In the records below, begin at the line containing "(p : ℝ) ^ 2) := by" and end at the line containing "rw [tsum_eq_sum (s"; quote every line in that span exactly, including both boundary lines, and no others.

Stored items:
*** Begin section ***

import Summits.FinalStateConjecture.FinalStateConjecture.Theorems.KerrnessPropagatesKillingSpinorEndgameLatenessIdle

/-!
# `SingleKerrEndgame` (item stmt-FinalStateConjecture-17647) — what the crux already gives
# (T2 text: re-threaded 2026-08-17 for the re-typed crux stmt-17645 / support item stmt-17647, route rev ≥ 11)

Support lemmas for the route `KerrnessPropagates`: the N = 1 support item `SingleKerrEndgame`
(future-oriented recurrence of an MGHD to ONE fixed sub-extremal boosted Kerr plus the interior lemma ⇒
exhaustive, future-oriented, ray-closed one-hole `C²` decomposition) versus the crux `KillingSpinorEndgame`
(same with `N` holes, `Fin N`-indexed). SUPERSEDES `Theorems/KerrnessPropagatesSingleKerrEndgame.lean`, whose
lemmas (namespace `…Theorems`, same short names) were written for the pre-T2 items (stmt-11009 / stmt-11032) and
stopped elaborating when both were re-typed (future-oriented slab clause, interior-lemma hypothesis,
`RaysStayInClosure ∧ IsFutureOriented` conjuncts; `lean check` 2026-08-17: rc 1); Theorems files being append-only,
the re-threaded lemmas (the route file's rev-11 note: "mechanical") live here, in namespace
`…Theorems.KerrnessPropagates`, and the stale file awaits deprecation by its owner.

* `one_hole_recurrence_to_fin_one` — the scalar (one-hole) recurrence hypothesis of `SingleKerrEndgame` at
  regularity `k` implies the `Fin 1`-indexed recurrence hypothesis of `KillingSpinorEndgame` at the same `k`
  (written with `SlabClauses`, p152635: the two near zones coincide; the crux's far zone
  `{x⁰ = τ, r₀ < r, R − 1 ≤ r}` is contained in the item's `{x⁰ = τ, R − 1 ≤ r}`; the orientation clauses agree).
* `singleKerrEndgame_weak_of_killingSpinorEndgame` — hence the crux settles the support item up to the hole
  count: `KillingSpinorEndgame` implies `SingleKerrEndgame` with the conjunct `d.N = 1` deleted.
* `singleKerrEndgame_weak_of_singleKerrEndgame` — `SingleKerrEndgame` implies the same weak form.
* `one_hole_recurrence_anti`, `singleKerrEndgame_at_mono` — the recurrence hypothesis is antitone in the
  regularity `k` (`supCkENorm_mono_right`), so the regularities at which the item's implication holds are
  upward closed: its leading `∃ k` means "for all sufficiently large `k`".
Nothing here is deep (pure logic over the route file's definitions); the item itself — a recurrence-to-convergence
theorem containing sub-extremal Kerr asymptotic stability — is not touched.
-/

open Literature.Geometry.Lorentzian
open scoped Manifold ContDiff Topology ENNReal
open Set TopologicalSpace
/-- The local terms `a_p = |lnu(p)| + |lnu(p²)|` have `∑_{p < N} a_p ≤ 8`. [folklore] -/
theorem sum_primesBelow_abs_lnu_le (N : ℕ) :
    ∑ p ∈ Nat.primesBelow N, (|lnu p| + |lnu (p ^ 2)|) ≤ 8 := by
  classical
  -- split the primes `< 5` from the rest
  have hsplit := Finset.sum_filter_add_sum_filter_not (Nat.primesBelow N) (fun p => p < 5)
    (fun p => |lnu p| + |lnu (p ^ 2)|)
  rw [← hsplit]
  have h1 : ∑ p ∈ (Nat.primesBelow N).filter (fun p => p < 5), (|lnu p| + |lnu (p ^ 2)|) ≤ 2 := by
    have hsub : (Nat.primesBelow N).filter (fun p => p < 5) ⊆ {2, 3} := by
      intro p hp
      rw [Finset.mem_filter, Nat.mem_primesBelow] at hp
      obtain ⟨⟨-, hpP⟩, hp5⟩ := hp
      have := hpP.two_le
      interval_cases p
      · simp
      · simp
      · exact absurd hpP (by decide)
    obtain ⟨h2, h4, h3, h9⟩ := abs_lnu_two_three
    calc ∑ p ∈ (Nat.primesBelow N).filter (fun p => p < 5), (|lnu p| + |lnu (p ^ 2)|)
        ≤ ∑ p ∈ ({2, 3} : Finset ℕ), (|lnu p| + |lnu (p ^ 2)|) :=
          Finset.sum_le_sum_of_subset_of_nonneg hsub fun p _ _ => by positivity
      _ ≤ 2 := by
          rw [Finset.sum_pair (by norm_num), h4, h9, abs_zero, add_zero, add_zero]; linarith
  have h2 : ∑ p ∈ (Nat.primesBelow N).filter (fun p => ¬ p < 5), (|lnu p| + |lnu (p ^ 2)|) ≤ 21 / 4 := by
    calc ∑ p ∈ (Nat.primesBelow N).filter (fun p => ¬ p < 5), (|lnu p| + |lnu (p ^ 2)|)
        ≤ ∑ p ∈ (Nat.primesBelow N).filter (fun p => ¬ p < 5), 21 * (1 / (p : ℝ) ^ 2) := by
          refine Finset.sum_le_sum fun p hp => ?_
          rw [Finset.mem_filter, Nat.mem_primesBelow, not_lt] at hp
          obtain ⟨ha, hb⟩ := abs_lnu_prime_le hp.1.2 hp.2
          have : (0 : ℝ) < (p : ℝ) ^ 2 := by have := hp.1.2.pos; positivity
          rw [div_eq_mul_one_div 15, div_eq_mul_one_div 6] at *
          linarith
      _ = 21 * ∑ p ∈ (Nat.primesBelow N).filter (fun p => ¬ p < 5), 1 / (p : ℝ) ^ 2 := by rw [Finset.mul_sum]
      _ ≤ 21 * (1 / 4) := by
          gcongr
          have hsub : (Nat.primesBelow N).filter (fun p => ¬ p < 5) ⊆ Finset.Ioc 4 N := by
            intro p hp
            rw [Finset.mem_filter, Nat.mem_primesBelow, not_lt] at hp
            rw [Finset.mem_Ioc]; omega
          calc ∑ p ∈ (Nat.primesBelow N).filter (fun p => ¬ p < 5), 1 / (p : ℝ) ^ 2
              ≤ ∑ n ∈ Finset.Ioc 4 N, 1 / (n : ℝ) ^ 2 :=
                Finset.sum_le_sum_of_subset_of_nonneg hsub fun n _ _ => by positivity
            _ ≤ 1 / 4 := by have := sum_Ioc_inv_sq_le (by norm_num : 1 ≤ 4) N; norm_num at this ⊢; exact this
      _ = 21 / 4 := by norm_num
  linarith

/-! ### Absolute convergence -/

/-- The local Euler factor of `|lnu|`: `∑_e |lnu(p^e)| = 1 + |lnu(p)| + |lnu(p²)|`. [folklore] -/
theorem tsum_abs_lnu_prime_pow {p : ℕ} (hp : p.Prime) :
    ∑' e : ℕ, |lnu (p ^ e)| = 1 + |lnu p| + |lnu (p ^ 2)| := by
  rw [tsum_eq_sum (s := Finset.range 3) (fun e he => ?_)]
  · rw [Finset.sum_range_succ, Finset.sum_range_succ, Finset.sum_range_one, pow_zero, lnu_one, pow_one,
      abs_one]
  · rw [Finset.mem_range, not_lt] at he
    rw [lnu_prime_pow_eq_zero hp he, abs_zero]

*** End section ***

## [Response]
        ≤ ∑ p ∈ (Nat.primesBelow N).filter (fun p => ¬ p < 5), 21 * (1 / (p : ℝ) ^ 2) := by
          refine Finset.sum_le_sum fun p hp => ?_
          rw [Finset.mem_filter, Nat.mem_primesBelow, not_lt] at hp
          obtain ⟨ha, hb⟩ := abs_lnu_prime_le hp.1.2 hp.2
          have : (0 : ℝ) < (p : ℝ) ^ 2 := by have := hp.1.2.pos; positivity
          rw [div_eq_mul_one_div 15, div_eq_mul_one_div 6] at *
          linarith
      _ = 21 * ∑ p ∈ (Nat.primesBelow N).filter (fun p => ¬ p < 5), 1 / (p : ℝ) ^ 2 := by rw [Finset.mul_sum]
      _ ≤ 21 * (1 / 4) := by
          gcongr
          have hsub : (Nat.primesBelow N).filter (fun p => ¬ p < 5) ⊆ Finset.Ioc 4 N := by
            intro p hp
            rw [Finset.mem_filter, Nat.mem_primesBelow, not_lt] at hp
            rw [Finset.mem_Ioc]; omega
          calc ∑ p ∈ (Nat.primesBelow N).filter (fun p => ¬ p < 5), 1 / (p : ℝ) ^ 2
              ≤ ∑ n ∈ Finset.Ioc 4 N, 1 / (n : ℝ) ^ 2 :=
                Finset.sum_le_sum_of_subset_of_nonneg hsub fun n _ _ => by positivity
            _ ≤ 1 / 4 := by have := sum_Ioc_inv_sq_le (by norm_num : 1 ≤ 4) N; norm_num at this ⊢; exact this
      _ = 21 / 4 := by norm_num
  linarith

/-! ### Absolute convergence -/

/-- The local Euler factor of `|lnu|`: `∑_e |lnu(p^e)| = 1 + |lnu(p)| + |lnu(p²)|`. [folklore] -/
theorem tsum_abs_lnu_prime_pow {p : ℕ} (hp : p.Prime) :
    ∑' e : ℕ, |lnu (p ^ e)| = 1 + |lnu p| + |lnu (p ^ 2)| := by
  rw [tsum_eq_sum (s := Finset.range 3) (fun e he => ?_)]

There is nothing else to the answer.